That's not true at all. I don't think some idiot college kid or whatever like in the last panel can really be compared to the organized and state-sponsored war machines of the Axis. I don't recall Tojo or Rommel or whoever ever having to resort to beating people up with bike locks or sucker-punching their opponents. The Axis powers represented a real threat that needed to be confronted militarily, as they were making alarming territorial gains across Europe and Asia. They were in no way comparable to a bunch of rioting idiots, be they rioting idiots in Portland or rioting idiots in Charlottesville.

If real, honest-to-God fascists or nazis ever end up taking over the United States, I don't think it's going to be because the 'wrong party' is in power (at least not in the sense that you often hear that talked about, where everything went to hell because party X did/n't get in, or we hate such and such candidate), but instead because we sat around calling each other fascists and nazis so often that the people in charge of the political landscape of the country were pushed into more and more extreme positions in response to the perceived demands of their constituents to do something about all the horrible and dangerous authoritarians in the other party.
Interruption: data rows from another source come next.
/-- A reduced primitive positive definite form of discriminant `−d < 0` is a one-form instance.
[folklore] -/
theorem isClInstance_toTriple {d : ℕ} {f : BinQF} (hd : 0 < d) (hf : f.IsPosPrim (-(d : ℤ)))
    (hr : f.IsReduced) : IsClInstance d [toTriple f] := by
  refine ⟨hd, hf.emod_four, fun q hq => ?_⟩
  rw [List.mem_singleton] at hq
  subst hq
  rw [toForm_toTriple hf hr]
  exact ⟨hf, hr⟩

/-! ### Agreement in the maximal order -/

section Ring

variable {K : Type*} [Field K] [NumberField K] (b : Basis (Fin 2) ℤ (𝓞 K)) (hb : b 0 = 1)
  (hω : b 1 * b 1 = (mOf (NumberField.discr K) : 𝓞 K) + (NumberField.discr K : 𝓞 K) * b 1)

include b hb hω in
/-- **`localForm` is `localFormR` at the canonical root.** [cite: Cohen1993, §5.2, §5.4] -/
theorem localFormR_primeRoot (hK : IsImaginaryQuadratic K) {p : ℕ} (hp : p.Prime) (e j : ℕ) :
    localFormR (NumberField.discr K) p e j (primeRoot (NumberField.discr K) p) =
      localForm (NumberField.discr K) p e j := by
  rcases hr : primeRoot (NumberField.discr K) p with _ | β
  · simp only [localFormR, localForm, hr]
  · obtain ⟨-, hβ, -⟩ := primeRoot_eq_some_iff.1 hr
    have h1 := isPosPrim_primeForm b hb hω hK hp hβ
    have h2 := isPosPrim_primeForm b hb hω hK hp (dvd_neg_sq_sub hβ)
    let Δ : NegDiscr := ⟨NumberField.discr K, hK.discr_neg⟩
    simp only [localFormR, localForm, hr]
    rw [powG_eq_formPow Δ h1, powG_eq_formPow Δ h2]
    exact compC_eq_compose hK.discr_neg (formPow_spec' Δ h1 j).1 (formPow_spec' Δ h2 (e - j)).1

/-- `withRoots` unfolds one pair. [folklore] -/
theorem withRoots_cons (D : ℤ) (pe : ℕ × ℕ) (F : List (ℕ × ℕ)) :
    withRoots D (pe :: F) = (pe.1, pe.2, primeRoot D pe.1) :: withRoots D F := rfl

include hω in
/-- The enumeration fold from `(k, acc)`: a reduced primitive positive definite form of class
`[acc] · [enumForm D F k]`. [cite: Cohen1993, §5.2] -/
theorem foldl_enumStep_withRoots (hK : IsImaginaryQuadratic K) :
    ∀ (F : List (ℕ × ℕ)) (_ : ∀ pe ∈ F, pe.1.Prime) (k : ℕ) (acc : BinQF),
      acc.IsPosPrim (NumberField.discr K) → acc.IsReduced →
      ((withRoots (NumberField.discr K) F).foldl (enumStep (NumberField.discr K)) (k, acc)).2.IsPosPrim
          (NumberField.discr K) ∧
        ((withRoots (NumberField.discr K) F).foldl (enumStep (NumberField.discr K)) (k, acc)).2.IsReduced ∧
        classOf b hb ((withRoots (NumberField.discr K) F).foldl (enumStep (NumberField.discr K)) (k, acc)).2 =
          classOf b hb acc * classOf b hb (enumForm (NumberField.discr K) F k)
  | [], _, k, acc, ha, har => ⟨ha, har, by simp [withRoots, enumForm, classOf_one' b hb]⟩
  | pe :: F, hF, k, acc, ha, har => by
    have hp : pe.1.Prime := hF pe List.mem_cons_self
    have hF' : ∀ qe ∈ F, qe.1.Prime := fun qe h => hF qe (List.mem_cons_of_mem _ h)
    obtain ⟨l1, l2, -⟩ := mk0_localIdeal b hb hω hK hp pe.2 (k % localCount (NumberField.discr K) pe.1 pe.2)
    obtain ⟨e1, -, -⟩ := mk0_idealOf b hb hω hK hF' (k / localCount (NumberField.discr K) pe.1 pe.2)
    have hstep : enumStep (NumberField.discr K) (k, acc) (pe.1, pe.2, primeRoot (NumberField.discr K) pe.1) =
        (k / localCount (NumberField.discr K) pe.1 pe.2, compose (NumberField.discr K) acc
          (localForm (NumberField.discr K) pe.1 pe.2 (k % localCount (NumberField.discr K) pe.1 pe.2))) := by
      have e2 := localFormR_primeRoot b hb hω hK hp pe.2 (k % localCount (NumberField.discr K) pe.1 pe.2)
      simp only [enumStep, localCountR_primeRoot]
      rw [e2, compC_eq_compose hK.discr_neg ha l1]
    have ha' := isPosPrim_compose b hb hω hK ha l1
    have har' := isReduced_compose b hb hω hK ha l1
    obtain ⟨g1, g2, g3⟩ := foldl_enumStep_withRoots hK F hF' (k / localCount (NumberField.discr K) pe.1 pe.2) _ ha' har'
    rw [withRoots_cons, List.foldl_cons, hstep]
    refine ⟨g1, g2, ?_⟩
    rw [g3, classOf_compose b hb hω hK ha l1, enumForm, classOf_compose b hb hω hK l1 e1, mul_assoc]
import Summits.Ventures.Crystal3D.Bulk.GapActiveFaces
import HarnessLib

/-!
# The two sides of every tight edge are DISTINCT oriented faces (no pinched / bridge-like edge;
# route 1 of `HOME/lean/lemmaL/DESIGN.md`, consequence of LEMMA L)

HONEST FRAMING. Part of the venture `Summits/Ventures/Crystal3D` (cell `pub-crystal3d`, phase 2;
seat p3). Kernel theorem about every configuration satisfying `CensusRows c`; nothing is claimed
about GAP(1.26). In the census's plane-map model every edge of the tight graph `T′` borders two
DIFFERENT faces (simple face boundaries, classes `-c2`/`-c3`). Here: for every dart `q = (i, j)`
of the tight map, the reversed dart `(j, i)` does NOT lie on the oriented face of `q` — because
the face walk of `q` has pairwise distinct vertices (`CensusRows.fst_iterate_ofaceSucc_injOn`,
LEMMA L) and its second dart already starts at `j` while being different from `(j, i)` (the
oriented successor `onextNbr c j i ≠ i`, degree `≥ 3`):

* **`CensusRows.swap_not_mem_ofaceOf`** — `q.swap ∉ ofaceOf c q`;
* **`CensusRows.ofaceOf_swap_ne`** — `ofaceOf c q.swap ≠ ofaceOf c q`.
-/

noncomputable section

namespace Summit.Ventures.Crystal3D

open Literature.Geometry.DiscreteGeometry Finset Function

variable {c : Fin 14 → EuclideanSpace ℝ (Fin 3)}

/-- **The reversed dart is not on the face**: for a dart `q` of the tight map of a census
configuration, `q.swap ∉ ofaceOf c q`. -/
theorem CensusRows.swap_not_mem_ofaceOf (h : CensusRows c) {q : Fin 14 × Fin 14} (hq : q ∈ darts c) :
    q.swap ∉ ofaceOf c q := by
  intro hmem
  obtain ⟨hD3, -, -⟩ := h.intruderDist_bounds
  have hper := h.isGapConfig.mem_periodicPts_ofaceSucc hD3 hq
  obtain ⟨n, hn⟩ := (mem_ofaceOf_iff hper).1 hmem
  set m := ofaceLen c q with hm
  have hmpos : 0 < m := h.isGapConfig.ofaceLen_pos hD3 hq
  -- reduce the exponent below the period
  set t := n % m with ht
  have htm : t < m := Nat.mod_lt _ hmpos
  have htq : (ofaceSucc c)^[t] q = q.swap := by
    rw [ht, hm]; unfold ofaceLen; rw [iterate_mod_minimalPeriod_eq]; exact hn
  obtain ⟨hi0, hj0, hij, -⟩ := mem_darts.1 hq
  -- `t ≠ 0`: `q ≠ q.swap`
  have ht0 : t ≠ 0 := by
    intro h0
    rw [h0, iterate_zero, id_eq] at htq
    exact hij (by have := congrArg Prod.fst htq; simpa using this)
  -- `t ≠ 1`: `φ° q = (j, onextNbr c j i) ≠ (j, i)`
  have ht1 : t ≠ 1 := by
    intro h1
    rw [h1, iterate_one] at htq
    have hi : q.1 ∈ tightNbrs c q.2 := by
      have := snd_mem_tightNbrs_of_mem_darts (swap_mem_darts hq)
      simpa only [Prod.fst_swap, Prod.snd_swap] using this
    have hne := (h.onextNbr_mem_ne hj0 hi).2
    have h2 := congrArg Prod.snd htq
    simp only [ofaceSucc, Prod.snd_swap] at h2
    exact hne h2
  -- positions `1` and `t` both start at `j`
  have e1 : ((ofaceSucc c)^[1] q).1 = q.2 := by rw [iterate_one]; rfl
  have et : ((ofaceSucc c)^[t] q).1 = q.2 := by rw [htq]; rfl
  exact h.fst_iterate_ofaceSucc_injOn hq (show 1 < t by omega) htm (by rw [e1, et])

/-- **The two sides of a tight edge are distinct oriented faces.** -/
theorem CensusRows.ofaceOf_swap_ne (h : CensusRows c) {q : Fin 14 × Fin 14} (hq : q ∈ darts c) :
    ofaceOf c q.swap ≠ ofaceOf c q := by
  intro heq
  obtain ⟨hD3, -, -⟩ := h.intruderDist_bounds
  have hmem : q.swap ∈ ofaceOf c q := by
    rw [← heq]
    exact self_mem_ofaceOf (h.isGapConfig.mem_periodicPts_ofaceSucc hD3 (swap_mem_darts hq))
  exact h.swap_not_mem_ofaceOf hq hmem

end Summit.Ventures.Crystal3D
After all, what's the first thing that Hitler and Co. did, psychologically, to the bulk of the Germans that laid the groundwork for the 'final solution'? He made dehumanizing Jews into the default approach that the society should take to its myriad of problems in the post-WWI context. Everything bad became somehow the fault of the Jews, and everything good would come with their elimination. If we're honest, we've probably heard something very similar come out of our friends' mouths or maybe even our own mouths (or maybe only in our brains) about "the other side", because they/we hate _____ so much. It doesn't bode well for the future of our society.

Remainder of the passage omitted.